_What you should do_. From the entries below, retype only the lines from the one with "have := (mem_geomTorsion_iff" through the one with "have hcard : Nat.card", exactly as written.

_Stored records_.
import Summits.BirchSwinnertonDyer.BirchSwinnertonDyer.Theorems.AdditiveKolyvaginRoadLocalDictionaries
import Summits.BirchSwinnertonDyer.BirchSwinnertonDyer.Theorems.AdditiveKolyvaginRoadKolyvaginGrossBridge
import Summits.BirchSwinnertonDyer.BirchSwinnertonDyer.Theorems.Rank1ResidualJetKolyvaginDecompositionTrivial
import Summits.BirchSwinnertonDyer.BirchSwinnertonDyer.Theorems.KolyvaginRoadThreeMethod2KolyvaginLine
import HarnessLib

/-!
# Route `AdditiveKolyvaginRoad`, crux `KolyvaginPrimitiveAdditive` (item stmt-BirchSwinnertonDyer-20132):
# stub LOC, input (Line) at a GENERAL odd prime `p` — the KUMMER EIGEN-LINE at a Kolyvagin prime
# (cell `pub/bsd-wall`, lead prover `bsd-wall-akr-p1` g3; `--supports stmt-BirchSwinnertonDyer-20132`, helper;
# p-generic port of zhang3-p1's `…Method2KolyvaginLine.lean`)

WHY THIS FILE. After `kolyvaginLocalPackageP_of_kolyvaginPrimePackage` (p533303) and (Tr-iso) (p535599), stub LOC of
skeleton v7.1 of crux 20132 is (Perf) + (Line) + (Supply). This file DISCHARGES (Line) at every odd prime `p` with
`ρ̄_{E,p}` onto: after its frame arguments (`hK hp2 hsurj c hc`) `exists_kummerEigenLine_P` has literally the type of
the binder `hline` of `kolyvaginLocalPackageP_of_kolyvaginPrimePackage`.

WHAT. For each sign `s` the localisations at `λ ∋ ℓ` of the `c`-eigenclasses `x ∈ H¹(K, E[p])^{s}` that are Selmer at
`λ` lie on ONE integral line of `H¹(K_λ, E[p])` (W. Zhang Lemma 8.4 (1) `dim H¹_f(K_λ, E[p])^± = 1`): Gross's Frobenius
lift at `λ` (`exists_frobeniusLift_of_isKolyvaginPrime` at level `p¹`, through the bridge
`isKolyvaginPrime_pow_one_of_zhang`), Prop. 9.6 (`mem_torsionLocalKer_iff_h1Eval_eq_zero`: for `x` Selmer at `λ`,
`loc_λ x = 0 ⟺ [x, F] = 0`), `[x, F]` a `t`-eigenvector of sign `s` (`torsionMap_h1Eval_eq_of_conjAct_eq`), and the
eigen-line counting `KolyLocal.mem_zmultiples_of_eigen_of_eigen` (any odd prime); zhang3-p1's proof verbatim up to
`3 ↦ p¹`, good reduction at `λ` from bsd-jet's `hasGoodReductionAt_of_zhangKolyvaginPrime`.

HONEST FRAMING: one theorem; 0 definitions, 0 named facts, 0 `sorry`; closes nothing by itself (reduces stub LOC to
(Perf) + (Supply)).

References: [cite: WZhang2014, Lemma 8.4 (1), §8.1] [cite: GrossLMS1991, Prop. 8.1, Prop. 9.6].
-/

-- single-conjunct summit: `Summit.BirchSwinnertonDyer.BirchSwinnertonDyer.…` repeats the name by design
set_option linter.dupNamespace false

noncomputable section

open scoped Classical

namespace Summit.BirchSwinnertonDyer.BirchSwinnertonDyer.Theorems.AdditiveKoly

open WeierstrassCurve Field Function NumberField IsDedekindDomain Rat.HeightOneSpectrum
open Literature.NumberTheory.EllipticCurves Literature.NumberTheory.GaloisRepresentations Module
open Summit.BirchSwinnertonDyer.Rank1Residual.X11b.Three.Koly.Method2
open Summit.BirchSwinnertonDyer.Rank1Residual.JET

/-! ## §3 (Line): the Kummer eigen-line at a Kolyvagin prime, general odd `p` -/

section Line

variable (W : WeierstrassCurve ℚ) (K : Type) [Field K] [NumberField K] (p : ℕ) [W.IsElliptic] [W.IsGloballyMinimal]
  [Fact p.Prime]

/-- **(Line) at a Kolyvagin prime of a ♯ frame, general odd `p`** — after `hK hp2 hsurj c hc` literally the binder
`hline` of `kolyvaginLocalPackageP_of_kolyvaginPrimePackage`: for each sign `s` there is `e ∈ H¹(K_λ, E[p])` with
`loc_λ x ∈ ℤ e` for every `c`-eigenclass `x ∈ H¹(K, E[p])^{s}` Selmer at `λ`. Proof = zhang3-p1's at `3 ↦ p¹`: Gross's
Frobenius lift at `λ` (`exists_frobeniusLift_of_isKolyvaginPrime`, via §2), Prop. 9.6
(`mem_torsionLocalKer_iff_h1Eval_eq_zero`: for `x` Selmer at `λ`, `loc_λ x = 0 ⟺ [x, F] = 0`), `[x, F]` a
`t`-eigenvector of sign `s`, and the eigen-line counting `mem_zmultiples_of_eigen_of_eigen`.
[cite: WZhang2014, Lemma 8.4 (1), §8.1] [cite: GrossLMS1991, Prop. 8.1, Prop. 9.6] -/
theorem exists_kummerEigenLine_P (hK : IsImaginaryQuadratic K) (hp2 : p ≠ 2)
    (hsurj : W.HasSurjectiveModNGaloisRep p) (c : K ≃ₐ[ℚ] K) (hc : c ≠ 1)
    (ℓ : ℕ) (hℓ : Zhang2014.IsKolyvaginPrime (W.conductorNorm ℤ) W K p ℓ)
    (v : HeightOneSpectrum (𝓞 K)) (hv : ((ℓ : ℕ) : 𝓞 K) ∈ v.asIdeal) (s : Bool) :
    ∃ e : galoisCohomology (((W.baseChange K).torsionGaloisModule ((p ^ 1 : ℕ) : ℤ)).toLocal (Sum.inr v)) 1,
      ∀ x : Vp W K p, conjAct W c ((p ^ 1 : ℕ) : ℤ) x = sgnP s • x →
        x ∈ selmerLocalKer (W.baseChange K) (v.adicCompletion K) ((p ^ 1 : ℕ) : ℤ) →
        ∃ a : ℤ, galoisCohomology.localization ((W.baseChange K).torsionGaloisModule ((p ^ 1 : ℕ) : ℤ))
          (Sum.inr v) 1 x = a • e := by
  classical
  have hp : p.Prime := Fact.out
  have hp1 : Nat.Prime (p ^ 1) := by rw [pow_one]; exact hp
  have hp12 : p ^ 1 ≠ 2 := by rw [pow_one]; exact hp2
  have hpZ : ((p ^ 1 : ℕ) : ℤ) ≠ 0 := by exact_mod_cast hp1.ne_zero
  -- ### Gross's Kolyvagin prime; `v = λ`; good reduction and `p ∉ λ`
  have hℓG := isKolyvaginPrime_pow_one_of_zhang W K p hK hp2 hsurj hℓ
  have hvw : v = hℓG.place := hℓG.mem_iff.mp hv
  subst hvw
  obtain ⟨hgood, hpv⟩ := GlobalDuality.hasGoodReductionAt_of_zhangKolyvaginPrime W K hℓ hℓG.place hv 1
  have hvbad : hℓG.place ∉ (W.baseChange K).badPlaces (𝓞 K) := fun h ↦ h hgood
  haveI : CharZero (hℓG.place.adicCompletion K) :=
    charZero_of_injective_algebraMap (algebraMap K (hℓG.place.adicCompletion K)).injective
  -- ### the prime `𝔓 ∣ λ` of `\bar ℤ_K` cut out by the chosen embedding `K̄ → \bar{K_λ}`
  obtain ⟨𝔐, h𝔐⟩ := hℓG.place.localPrimesAbove_nonempty
  have h𝔓 : hℓG.place.primeBelow (closureEmb (K := K) (hℓG.place.adicCompletion K)) 𝔐 ∈ hℓG.place.primesAbove :=
    HeightOneSpectrum.primeBelow_mem_primesAbove h𝔐
  -- ### Gross's Frobenius lift at `𝔓`
  obtain ⟨h, c₀, F, ht, -, -, -, -, hF, -, hFT, hcF, -, ⟨Qp, hQp0, hQp⟩, ⟨Qm, hQm0, hQm⟩, -⟩ :=
    exists_frobeniusLift_of_isKolyvaginPrime W hK hp1 hp12 hc hℓG h𝔓
  have hFT' : F ∈ torsionFixing (W.baseChange K) ((p ^ 1 : ℕ) : ℤ) := hFT
  have hI : (hℓG.place.primeBelow (closureEmb (K := K) (hℓG.place.adicCompletion K)) 𝔐).inertia
      (absoluteGaloisGroup K) ≤ torsionFixing (W.baseChange K) ((p ^ 1 : ℕ) : ℤ) :=
    inertia_le_torsionFixing (W.baseChange K) hvbad hpv _ h𝔐
  have hopen : IsOpen (torsionFixing (W.baseChange K) ((p ^ 1 : ℕ) : ℤ) : Set (absoluteGaloisGroup K)) :=
    isOpen_torsionFixing (W.baseChange K) hpZ
  have hbij := (torsionPointsMap_bijective (W.baseChange K) (hℓG.place.adicCompletion K) (n := p ^ 1)
    hp1.ne_zero).2
  -- ### Prop. 9.6: for `x` Selmer at `λ`, `loc_λ x = 0 ⟺ [x, F] = 0`
  have hcrit : ∀ x : Vp W K p, x ∈ selmerLocalKer (W.baseChange K) (hℓG.place.adicCompletion K) ((p ^ 1 : ℕ) : ℤ) →
      (galoisCohomology.localization ((W.baseChange K).torsionGaloisModule ((p ^ 1 : ℕ) : ℤ)) (Sum.inr hℓG.place) 1
          x = 0 ↔ h1Eval (W.baseChange K) ((p ^ 1 : ℕ) : ℤ) x F = 0) := by
    intro x hx
    have hxunr : x ∈ unramifiedKer (geomTorsion (W.baseChange K) ((p ^ 1 : ℕ) : ℤ))
        (hℓG.place.primeBelow (closureEmb (K := K) (hℓG.place.adicCompletion K)) 𝔐) := by
      rw [← (W.baseChange K).selmerLocalKer_eq_unramifiedKer hgood hpv h𝔓]; exact hx
    rw [← mem_torsionLocalKer_iff_localization_eq_zero_P W K p hℓG.place x]
    exact mem_torsionLocalKer_iff_h1Eval_eq_zero (W.baseChange K) ((p ^ 1 : ℕ) : ℤ) h𝔐 hF hFT' hI hopen hbij hxunr
  -- ### `[x, F]` is a `t`-eigenvector of sign `s` for `x ∈ H¹(K, E[p])^{s}`
  have hsign : ∀ x : Vp W K p, conjAct W c ((p ^ 1 : ℕ) : ℤ) x = sgnP s • x →
      ht.torsionMap W ((p ^ 1 : ℕ) : ℤ) (h1Eval (W.baseChange K) ((p ^ 1 : ℕ) : ℤ) x F) =
        sgnP s • h1Eval (W.baseChange K) ((p ^ 1 : ℕ) : ℤ) x F :=
    fun x hx ↦ torsionMap_h1Eval_eq_of_conjAct_eq W ht ((p ^ 1 : ℕ) : ℤ) hFT' hcF hx
  -- ### `E[p] ≅ (ℤ/p)²`, killed by `p`; eigenvectors of signs `s` and `-s`
  have hν : sgnP s = 1 ∨ sgnP s = -1 := by cases s <;> simp [sgnP]
  have hTp : ∀ P : geomTorsion (W.baseChange K) ((p ^ 1 : ℕ) : ℤ), (p ^ 1) • P = 0 := fun P ↦ by
    have := (mem_geomTorsion_iff (W.baseChange K) ((p ^ 1 : ℕ) : ℤ) _).mp P.2
    apply Subtype.ext
    rw [AddSubgroupClass.coe_nsmul, ← natCast_zsmul]
    exact this
  have hcard : Nat.card (geomTorsion (W.baseChange K) ((p ^ 1 : ℕ) : ℤ)) = (p ^ 1) ^ 2 :=
    card_torsionPoints_eq_sq_holds (W.baseChange K) (AlgebraicClosure K) (n := p ^ 1) (by exact_mod_cast hp1.ne_zero)
  obtain ⟨Q₁, Q₂, hQ₁0, hQ₁, hQ₂0, hQ₂⟩ : ∃ Q₁ Q₂ : geomTorsion (W.baseChange K) ((p ^ 1 : ℕ) : ℤ), Q₁ ≠ 0 ∧
      ht.torsionMap W ((p ^ 1 : ℕ) : ℤ) Q₁ = sgnP s • Q₁ ∧ Q₂ ≠ 0 ∧
        ht.torsionMap W ((p ^ 1 : ℕ) : ℤ) Q₂ = -(sgnP s • Q₂) := by
    cases s
    · refine ⟨Qm, Qp, hQm0, ?_, hQp0, ?_⟩
      · rw [hQm, show sgnP false = -1 from rfl, neg_one_zsmul]
      · rw [hQp, show sgnP false = -1 from rfl, neg_one_zsmul, neg_neg]
    · refine ⟨Qp, Qm, hQp0, ?_, hQm0, ?_⟩
      · rw [hQp, show sgnP true = 1 from rfl, one_zsmul]
      · rw [hQm, show sgnP true = 1 from rfl, one_zsmul]
  -- ### the line
  by_cases hex : ∃ x₀ : Vp W K p, conjAct W c ((p ^ 1 : ℕ) : ℤ) x₀ = sgnP s • x₀ ∧
      x₀ ∈ selmerLocalKer (W.baseChange K) (hℓG.place.adicCompletion K) ((p ^ 1 : ℕ) : ℤ) ∧
      h1Eval (W.baseChange K) ((p ^ 1 : ℕ) : ℤ) x₀ F ≠ 0
  · obtain ⟨x₀, hx₀s, hx₀K, hx₀0⟩ := hex
    refine ⟨galoisCohomology.localization ((W.baseChange K).torsionGaloisModule ((p ^ 1 : ℕ) : ℤ))
      (Sum.inr hℓG.place) 1 x₀, fun x hxs hxK ↦ ?_⟩
    -- `[x, F] ∈ ℤ [x₀, F]` (the `s`-eigen-line is `ℤ [x₀, F]`)
    have hmem : h1Eval (W.baseChange K) ((p ^ 1 : ℕ) : ℤ) x F ∈
        AddSubgroup.zmultiples (h1Eval (W.baseChange K) ((p ^ 1 : ℕ) : ℤ) x₀ F) :=
      KolyLocal.mem_zmultiples_of_eigen_of_eigen hp1 hp12 hcard hTp (ht.torsionMap W ((p ^ 1 : ℕ) : ℤ))
        hν hx₀0 (hsign x₀ hx₀s) hQ₂0 hQ₂ (hsign x hxs)
    obtain ⟨a, ha⟩ := AddSubgroup.mem_zmultiples_iff.mp hmem
    refine ⟨a, ?_⟩
    -- `x - a x₀` is Selmer at `λ` with `[x - a x₀, F] = 0`, so `loc_λ (x - a x₀) = 0`
    have hdiff : x - a • x₀ ∈ selmerLocalKer (W.baseChange K) (hℓG.place.adicCompletion K) ((p ^ 1 : ℕ) : ℤ) :=
      sub_mem hxK (AddSubgroup.zsmul_mem _ hx₀K a)
    have hval0 : h1Eval (W.baseChange K) ((p ^ 1 : ℕ) : ℤ) (x - a • x₀) F = 0 := by
      rw [sub_eq_add_neg, h1Eval_add (W.baseChange K) ((p ^ 1 : ℕ) : ℤ) _ _ hFT',
        h1Eval_neg (W.baseChange K) ((p ^ 1 : ℕ) : ℤ) _ hFT', h1Eval_zsmul (W.baseChange K) ((p ^ 1 : ℕ) : ℤ) _ _
        hFT', ha, add_neg_cancel]
    have hloc0 := (hcrit (x - a • x₀) hdiff).mpr hval0
    have hsub := map_sub (galoisCohomology.localization ((W.baseChange K).torsionGaloisModule ((p ^ 1 : ℕ) : ℤ))
      (Sum.inr hℓG.place) 1) x (a • x₀)
    have hsm := map_zsmul (galoisCohomology.localization ((W.baseChange K).torsionGaloisModule ((p ^ 1 : ℕ) : ℤ))
      (Sum.inr hℓG.place) 1) a x₀
    exact (sub_eq_zero.mp (hsub.symm.trans hloc0)).trans hsm
  · -- no eigen-Selmer class with `[x₀, F] ≠ 0`: all their localisations vanish
    push Not at hex
    refine ⟨0, fun x hxs hxK ↦ ⟨0, ?_⟩⟩
    rw [zero_smul]
    exact (hcrit x hxK).mpr (hex x hxs hxK)

end Line

end Summit.BirchSwinnertonDyer.BirchSwinnertonDyer.Theorems.AdditiveKoly

end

_Result of the exercise_.
    have := (mem_geomTorsion_iff (W.baseChange K) ((p ^ 1 : ℕ) : ℤ) _).mp P.2
    apply Subtype.ext
    rw [AddSubgroupClass.coe_nsmul, ← natCast_zsmul]
    exact this
  have hcard : Nat.card (geomTorsion (W.baseChange K) ((p ^ 1 : ℕ) : ℤ)) = (p ^ 1) ^ 2 :=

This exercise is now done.